With this in mind, it's easy to figure out why you need to overload both hashcode () and equals two methods at the same time.
• overloaded Hashcode () is for the same key, can get the same hash Code, so that HashMap can be positioned on our designated key.
• overloaded Equals () is to indicate to HashMap that the current object and the object saved on the key are equal, so that we really get the key value pair corresponding to the key.
In another detail, the method of Hashcode () in the person class is:
@Override public
int hashcode () {return
ID!= null id.hashcode (): 0;
}
There may be some confusion here: why is it possible to use the hash code of a string variable as the hash code value of the person class? Does the hash code for new person (new string ("003")) and new person (new string ("003")) be equal?

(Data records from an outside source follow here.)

/-!
# Bürgisser–Ikenmeyer 2017, Prop. 3.28 — `P_{n,n²}(det_n)` and `P_{n,n²}(per_n)` as signed counts
# of admissible `n`-tables (proof)

P. Bürgisser, C. Ikenmeyer, *Fundamental invariants of orbit closures*, J. Algebra **477** (2017)
390–434 = arXiv:1511.02927 [BurgisserIkenmeyer2017], §3.3, Prop. 3.28 (`\label{re:eval-P-det-per}`,
`main.tex` L1501–1530; held text `paper:arxiv-1511.02927`, p0013:L112). Theorem-only companion of the
file of record `BI17FundamentalInvariantForms.lean` (val-lit row BI17-A, t04), which states Prop. 3.28
as the named fact `BI2017_prop_3_28` with the explicit normalisation `(n!)^{n²}`:
`(n!)^{n²} · P_{n,n²}(det_n) = #{even admissible n-tables} − #{odd admissible n-tables}` and
`(n!)^{n²} · P_{n,n²}(per_n) = #{column-even} − #{column-odd}`. This file DISCHARGES it:
`theorem BI2017_prop_3_28_holds : BI2017_prop_3_28`.

The proof follows the printed one (L1508–1530). (i) The symmetric tensor of `per_n` is
`(1/n!) ∑_{ρ,σ ∈ S_n} |(ρ(1),σ(1))⋯(ρ(n),σ(n))⟩` and that of `det_n` carries the extra sign
`sgn(ρ) sgn(σ)` (L1514–1527): in the tree's language, `n! · A(det_n)_{J'}` (`arrOf`, the symmetric
array of a form, `Hyperdeterminant.lean`) is `sgn(φ) sgn(π)` when the row sequence `φ = fst ∘ J'` and
the column sequence `π = snd ∘ J'` of the word `J' : [n] → [n] × [n]` are permutations, and `0`
otherwise (`factorial_mul_arrOf_detPoly`, via the coefficient formula `coeff_detPoly` of
`DeterminantIrreducible.lean`; likewise `factorial_mul_arrOf_perPoly` with value `1`). (ii) "The assertion
now follows from the explicit description (3.5) of fundamental invariants" (L1528): in the sum
`P_{n,n²}(v) = ∑_{σ_1,…,σ_n ∈ S_{n²}} ∏_j sgn(σ_j) ∏_{i ∈ [n²]} v(σ_1(i),…,σ_n(i))` (eq. (3.5), the tree's
`hyperdet`) a tuple `(σ_j)` contributes iff every word `i ↦ (σ_1(i),…,σ_n(i))` has bijective row and
column sequences, i.e. iff `S(i,j), T(i,j) :=` (row, column of the letter `σ_j(i)`) is an admissible
`n`-table (each row `S(i,·)`, `T(i,·)` a permutation; each column `i ↦ (S(i,j),T(i,j))`, being
`σ_j` read through `[n²] ≃ [n] × [n]`, a bijection), and then with the value
`rowsgn(S) rowsgn(T) colsgn(S,T)` resp. `colsgn(S,T)` (`hyperdet_eq_sum_admissibleTable`, the
reindexing `(σ_j) ↦ (S,T)`). Letters `[n²] ≃ [n] × [n]` and the ordering of `[n] × [n]` are both
`finProdFinEquiv`, as in the statement. No new definitions; no facts introduced.

Honest framing: a discharge of a published combinatorial identity; nothing here bears on whether
`P_{n,n²}(det_n) ≠ 0` (BI's question `e(det_n) = n²?`, L1471) or on VP versus VNP.

## References

* [BurgisserIkenmeyer2017] P. Bürgisser, C. Ikenmeyer, *Fundamental invariants of orbit closures*,
  J. Algebra 477 (2017) 390–434; arXiv:1511.02927, §3.3 Prop. 3.28.
-/

open MvPolynomial

namespace Literature.Computability.AlgebraicComplexity

/-! ### Scaling the array scales the hyperdeterminant -/

section Scaling

variable {R : Type*} [CommRing R] {ℓ kk : ℕ}

/-- Scaling an `ℓ`-slot array over `kk` letters by `c` scales Cayley's hyperdeterminant
(BI 2017 eq. (3.5)) by `c ^ kk`, one factor per letter position `i ∈ [kk]`. [folklore] -/
private theorem hyperdet_const_mul (c : R) (A : (Fin ℓ → Fin kk) → R) :
    hyperdet (fun J => c * A J) = c ^ kk * hyperdet A := by
  unfold hyperdet
  rw [Finset.mul_sum]
  refine Finset.sum_congr rfl fun σ _ => ?_
  rw [Finset.prod_mul_distrib, Finset.prod_const, Finset.card_univ, Fintype.card_fin]
  ring

end Scaling

/-! ### The symmetric arrays of `det_n` and `per_n` (BI 2017, proof of Prop. 3.28) -/

section Words

variable {n : ℕ}

/-- The permutation monomial `μ_ρ = ∑_i e_{(ρ i, i)}` is the content of the word `i ↦ (ρ i, i)`
enumerating the graph of `ρ`. [folklore] -/
private theorem permMonomial_eq_wordExp (ρ : Equiv.Perm (Fin n)) :
    permMonomial ρ = wordExp (fun i : Fin n => (ρ i, i)) := rfl

/-- A word `J' : [n] → [n] × [n]` has the content of `μ_ρ` iff it enumerates the graph
`{(ρ i, i)}` of `ρ` in some order `π`. [folklore] -/
private theorem permMonomial_eq_wordExp_iff (ρ : Equiv.Perm (Fin n)) (J' : Fin n → Fin n × Fin n) :
    permMonomial ρ = wordExp J' ↔ ∃ π : Equiv.Perm (Fin n), ∀ j, J' j = (ρ (π j), π j) := by
  rw [permMonomial_eq_wordExp]
  constructor
  · intro h
    obtain ⟨π, hπ⟩ := exists_comp_perm_eq_of_wordExp_eq h
    exact ⟨π, fun j => (congrFun hπ j).symm⟩
  · rintro ⟨π, hπ⟩
    have hJ : J' = (fun i : Fin n => (ρ i, i)) ∘ π := funext hπ
    rw [hJ, wordExp_comp_perm]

Take a look at the output of the following code:
System.out.println ("Findingsea". Hashcode ());
System.out.println ("Findingsea". Hashcode ());
System.out.println (New String ("Findingsea"). Hashcode ());
System.out.println (New String ("Findingsea"). Hashcode ());
728795174
728795174
728795174
728795174
You can see that the output of four statements is equal, and it is intuitive to assume that the string type also overloads Hashcode () to return the hash code value based on the contents of the string, so that the same contents have the same hash code.
At the same time, this illustrates a problem: why is it necessary to compare equals () when the Hashcode () is known to be equal? This is because avoiding the occurrence of the example above, because the person class directly uses the hash code value of the string member of ID as its hash code value based on the overload implementation of the Hashcode () method of the person class, but obviously, A person ("003") and a string ("003") are not equal, so in the case of hashcode () equality, you also need to compare equals ().
The following examples can be used in support of the above statement:
System.out.println (New Person ("003"). Hashcode ()); 47667
System.out.println (New String ("003"). Hashcode ());//47667
System.out.println (New Person ("003"). Equals (New String ("003")); False
Above this Java with a custom class as HashMap key value example is a small series to share all the content of everyone, hope to give you a reference, but also hope that we support cloud habitat community.